Kang knelt before her with the concubine’s knife in his hands. “Being chosen by the Serpent God and facing this darkness makes you special,” he said in a low voice. “It sets you apart. Why would you want to be like everyone else?”
Behind him, in the waterfall, she saw her own beautiful face. Slowly, it mutated into something horrid: the fresh youth became a pockmarked, wrinkled visage ravaged by the cruelty of time. She trembled as the ruthless mirror-water stripped her of her beauty. Wei would not have loved her without it, she felt certain.
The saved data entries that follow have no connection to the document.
/-- **"No kernel `i : X* → X'` with `d₁(X*) = b(X*) = 0` and `r(X*) ≠ 0`" is
"`V' ∩ (ℚ̄^{d₀'} × 0) = 0`"** (the translation between Theorem 2bis and Theorem 2): such a kernel
has `V* = K^{d₀*} × K^{d₁*}` with `d₀* > 0` and sends `(e₁, 0)` to a non-zero point of
`V' ∩ (ℚ̄^{d₀'} × 0)`; conversely a non-zero `v ∈ V' ∩ (ℚ̄^{d₀'} × 0)` gives the kernel
`K¹ × K⁰ → K^{d₀'} × K^{d₁'}`, `t ↦ t v`, with `d₁(X*) = 0`, `b(X*) = 0`, `r(X*) = 1`.
[cite: Roy1992, §1 Theorem 2 (p. 25) and §2 Theorem 2bis (p. 27)] -/
theorem noBadKernel_iff (X' : Obj p) :
    (¬ ∃ (A : Obj p) (i : LinTangent p A.d₀ A.d₁ →ₗ[PadicAlgCl p] LinTangent p X'.d₀ X'.d₁),
        A.IsKerMap X' i ∧ fd₁ A = 0 ∧ fb A = 0 ∧ fr A ≠ 0) ↔
      ∀ v ∈ X'.V, (∀ k, v.1 k ∈ padicQbar p) → v.2 = 0 → v = 0 := by
  constructor
  · intro hno v hvV hv1 hv2
    by_contra hv0
    apply hno
    -- the kernel `K¹ × K⁰ → K^{d₀'} × K^{d₁'}`, `(t, u) ↦ t 0 • v`
    let i : LinTangent p 1 0 →ₗ[PadicAlgCl p] LinTangent p X'.d₀ X'.d₁ :=
      (LinearMap.proj (0 : Fin 1) ∘ₗ LinearMap.fst (PadicAlgCl p) (Fin 1 → PadicAlgCl p) (Fin 0 → PadicAlgCl p)).smulRight v
    have hi : ∀ p : LinTangent p 1 0, i p = p.1 0 • v := fun p => rfl
    have hinj : Function.Injective i := by
      rw [injective_iff_map_eq_zero]
      intro p hp
      rw [hi, smul_eq_zero] at hp
      rcases hp with hp | hp
      · ext k
        · rw [Subsingleton.elim k 0, hp]; rfl
        · exact Fin.elim0 k
      · exact absurd hp hv0
    have hbi : IsBiRational i := by
      refine ⟨fun x hx => ⟨fun k => ?_, ?_⟩, fun y _ => ⟨?_, fun j => ⟨0, ?_⟩⟩⟩
      · rw [hi, Prod.smul_fst, Pi.smul_apply, smul_eq_mul]
        exact mul_mem (hx 0) (hv1 k)
      · rw [hi, Prod.smul_snd, hv2, smul_zero]
      · rw [hi]; simp
      · rw [hi]; simp
    -- some coordinate of `v.1` is a non-zero algebraic number
    obtain ⟨k₀, hk₀⟩ : ∃ k, v.1 k ≠ 0 := by
      by_contra hall
      simp only [not_exists, not_not] at hall
      exact hv0 (Prod.ext (funext hall) hv2)
    haveI := X'.finite
    let A : Obj p :=
      { d₀ := 1
        d₁ := 0
        Y := X'.Y.comap (i.restrictScalars ℚ)
        W := X'.W.comap i
        V := X'.V.comap i
        finite := by
          refine Module.Finite.of_injective
            ((i.restrictScalars ℚ).restrict (p := X'.Y.comap (i.restrictScalars ℚ)) (q := X'.Y)
              fun x hx => hx) ?_
          intro x y hxy
          apply Subtype.ext
          apply hinj
          have := congrArg Subtype.val hxy
          simpa using this
        isLog := by
          intro y hy
          refine ⟨fun k => ?_, fun j => Fin.elim0 j⟩
          rw [Subsingleton.elim k 0]
          have hmem : (i y).1 k₀ ∈ padicQbar p := (X'.isLog _ hy).1 k₀
          rw [hi, Prod.smul_fst, Pi.smul_apply, smul_eq_mul] at hmem
          have : y.1 0 = y.1 0 * v.1 k₀ * (v.1 k₀)⁻¹ := by
            rw [mul_assoc, mul_inv_cancel₀ hk₀, mul_one]
          rw [this]
          exact mul_mem hmem (inv_mem (hv1 k₀))
        isRat := isQbarRational_of_one_zero _
        hYV := fun y hy => X'.hYV hy
        hWV := Submodule.comap_mono X'.hWV }
    have hAV : A.V = ⊤ := by
      rw [eq_top_iff]
      intro p _
      show i p ∈ X'.V
      rw [hi]
      exact Submodule.smul_mem _ _ hvV
    refine ⟨A, i, ⟨hinj, hbi, rfl, rfl, rfl⟩, rfl, ?_, ?_⟩
    · show 1 + 0 - finrank (PadicAlgCl p) A.V = 0
      rw [hAV, finrank_top, finrank_linTangent]
      rfl
    · show (1 : ℕ) + 0 ≠ 0
      norm_num
  · rintro h ⟨A, i, ⟨hinj, hbi, -, -, hAV⟩, hd₁, hb, hr⟩
    have hd₀ : 0 < A.d₀ := by
      change A.d₁ = 0 at hd₁
      unfold fr at hr
      omega
    -- `V* = K^{d₀*} × K^{d₁*}`
    have hVtop : A.V = ⊤ := by
      apply Submodule.eq_top_of_finrank_eq
      rw [finrank_linTangent]
      have := A.finrank_V_le
      unfold fb at hb
      omega
    -- `(e₁, 0) ↦` a non-zero point of `V' ∩ (ℚ̄^{d₀'} × 0)`
    set e : LinTangent p A.d₀ A.d₁ := (Pi.single ⟨0, hd₀⟩ 1, 0) with he
    have healg : ∀ k, (Pi.single (⟨0, hd₀⟩ : Fin A.d₀) (1 : PadicAlgCl p) : Fin A.d₀ → PadicAlgCl p) k ∈
        padicQbar p := by
      intro k
      by_cases hk : k = ⟨0, hd₀⟩
      · subst hk; simp
      · simp [hk]
    obtain ⟨h1, h2⟩ := hbi.1 _ healg
    have heV : i e ∈ X'.V := by
      have : e ∈ A.V := by rw [hVtop]; trivial
      rwa [hAV] at this
    have hie : i e = 0 := h _ heV h1 h2
    have he0 : e = 0 := hinj (by rw [hie, map_zero])
    have := congrArg (fun p : LinTangent p A.d₀ A.d₁ => p.1 ⟨0, hd₀⟩) he0
    simp [he] at this

/-! ### Theorem 1bis and the minimality condition of Theorem 2, object by object -/

/-- For a cokernel `(X, X', s)`: `b(X') ≠ 0 ↔ s(V) ≠ K^{d₀'} × K^{d₁'}`. [folklore] -/
theorem IsCokerMap.fb_ne_zero_iff {X X' : Obj p} {s : LinTangent p X.d₀ X.d₁ →ₗ[PadicAlgCl p] LinTangent p X'.d₀ X'.d₁}
    (hs : X.IsCokerMap X' s) : fb X' ≠ 0 ↔ X.V.map s ≠ ⊤ := by
  rw [Obj.fb_ne_zero_iff, hs.2.2.2]

/-- **Theorem 1bis from Theorem 1**, object by object: if `b(X) ≠ 0` (i.e. `V ≠ K^{d₀} × K^{d₁}`),
Theorem 1 (here a HYPOTHESIS, `IsThmOneDatum → ThmOneConclusion`) gives an admissible `s` with, for
`X' = s(X)`, `b(X') + d(X') ≠ 0` and `(a(X') + c(X'))/(b(X') + d(X')) ≤ a(X)/b(X)`.
[cite: Roy1992, §2 Theorem 1bis (p. 27)] -/
theorem exists_mapObj_of_thmOne
    (h : ∀ ⦃d₀ d₁ : ℕ⦄ (Y : Submodule ℚ (LinTangent p d₀ d₁))
      (W V : Submodule (PadicAlgCl p) (LinTangent p d₀ d₁)),
      IsThmOneDatum Y W V → V ≠ ⊤ → ThmOneConclusion Y W V)
    (X : Obj p) (hb : fb X ≠ 0) :
    ∃ (d₀' d₁' : ℕ) (s : LinTangent p X.d₀ X.d₁ →ₗ[PadicAlgCl p] LinTangent p d₀' d₁') (hs : IsAdmissible s),
      fb (X.mapObj s hs.2) + fd (X.mapObj s hs.2) ≠ 0 ∧
        ((fa (X.mapObj s hs.2) : ℝ) + fc (X.mapObj s hs.2)) /
            ((fb (X.mapObj s hs.2) : ℝ) + fd (X.mapObj s hs.2)) ≤ (fa X : ℝ) / fb X := by
  obtain ⟨d₀', d₁', s, hs, hW, hineq⟩ :=
    h X.Y X.W X.V ⟨X.finite, X.isLog, X.isRat, X.hYV, X.hWV⟩ ((fb_ne_zero_iff X).1 hb)
  refine ⟨d₀', d₁', s, hs, ?_, ?_⟩
  · rw [fb_add_fd_ne_zero_iff]
    exact hW
  · rw [cast_fb_add_fd, cast_fa, cast_fa, cast_fb]
    exact hineq

/-- **The minimality of Theorem 2 is the minimality of Theorem 2bis**: for a cokernel `(X, X', s)`,
`s` minimises `d₁'/(d₀' + d₁' − dim_K(s(V)))` among the admissible maps with `s(V) ≠ K^{d₀'} × K^{d₁'}`
(`IsThm2Minimal`) iff `b(X') ≠ 0` and `d₁(X')/b(X') ≤ d₁(X'')/b(X'')` for every cokernel
`(X, X'', s'')` with `b(X'') ≠ 0`. [cite: Roy1992, §1 Theorem 2 (p. 25) and §2 Theorem 2bis (p. 27)] -/
theorem IsCokerMap.isThm2Minimal_iff {X X' : Obj p}
    {s : LinTangent p X.d₀ X.d₁ →ₗ[PadicAlgCl p] LinTangent p X'.d₀ X'.d₁} (hs : X.IsCokerMap X' s) :
    IsThm2Minimal X.V X'.d₀ X'.d₁ s ↔
      fb X' ≠ 0 ∧ ∀ (X'' : Obj p) (s'' : LinTangent p X.d₀ X.d₁ →ₗ[PadicAlgCl p] LinTangent p X''.d₀ X''.d₁),
        X.IsCokerMap X'' s'' → fb X'' ≠ 0 → (fd₁ X' : ℝ) / fb X' ≤ (fd₁ X'' : ℝ) / fb X'' := by
  constructor
  · rintro ⟨-, htop, hmin⟩
    refine ⟨hs.fb_ne_zero_iff.2 htop, fun X'' s'' hs'' hb'' => ?_⟩
    rw [← thm2Ratio_eq hs, ← thm2Ratio_eq hs'']
    exact hmin X''.d₀ X''.d₁ s'' hs''.1 (hs''.fb_ne_zero_iff.1 hb'')
  · rintro ⟨hb', hmin⟩
    refine ⟨hs.1, hs.fb_ne_zero_iff.1 hb', fun d₀'' d₁'' s'' hs'' htop'' => ?_⟩
    have hc := X.isCokerMap_mapObj hs''
    have h := hmin _ s'' hc (hc.fb_ne_zero_iff.2 htop'')
    rwa [← thm2Ratio_eq hs, ← thm2Ratio_eq hc] at h

end Obj

end Literature.NumberTheory.Transcendental.RoyPadic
Lihua would not have been drawn to her, and Jun would not have pursued her.
Your beauty is all you are, and all you have, Guma had once told her. Your only weapon.
“You have a choice.” Kang’s words sounded hauntingly familiar.
Once before, Xifeng had chosen to accept the Serpent God’s assistance. She had let him help her destroy Lady Sun. This time, he was asking something of her—something th
at would ultimately help her as much as it did him.
She could refuse him. She could return to her town in poverty and obscurity. She could grow old and ugly alone while the concubines’ bodies remained beautiful forever, locked in time in the springs. And everything she had been through—including Wei’s loss and Guma’s death—would have been for nothing.
Or Xifeng could accept him and fulfill the destiny even Guma had not fully understood. She could remain forever young and beautiful, a powerful Empress and the Serpent God’s consort, living on the hearts of her enemies. She could surrender what was left of the light others had seen in her—the light Wei had taken with him when he left her. She could give up her old self to the darkness, completely, with both hands open.
Do not resist me, echoed the voice she knew so well.
Once again, she had a choice to make. So Xifeng chose.
“I have no intention of resisting you,” she said.
“Why would you want to be like everyone else?” Kang repeated.
And she agreed with him. She agreed in the way her fingers closed on the blade, in the way she used it to dig into Lady Meng’s chest, and in the way she closed her lips around the blistering heat of the concubine’s heart. She was special, with every bite, every stream of blood spurting from her ravenous mouth. She was a monster, a bride of the darkness, and she rose to face her destiny as though it were the blood-red sunrise of a new day.
Xifeng returned to the royal apartments to hear screaming from Empress Lihua’s bedchamber. Maidservants and ladies-in-waiting rushed in and out with pale faces, their eyes wide with fear. The Imperial physician stood in the corridor barking orders to his assistants, who raced past without a second glance.
“Is it happening? Is the child coming?” she asked one of the ladies.
“No,” was the grim reply. “Her Majesty has been poisoned.”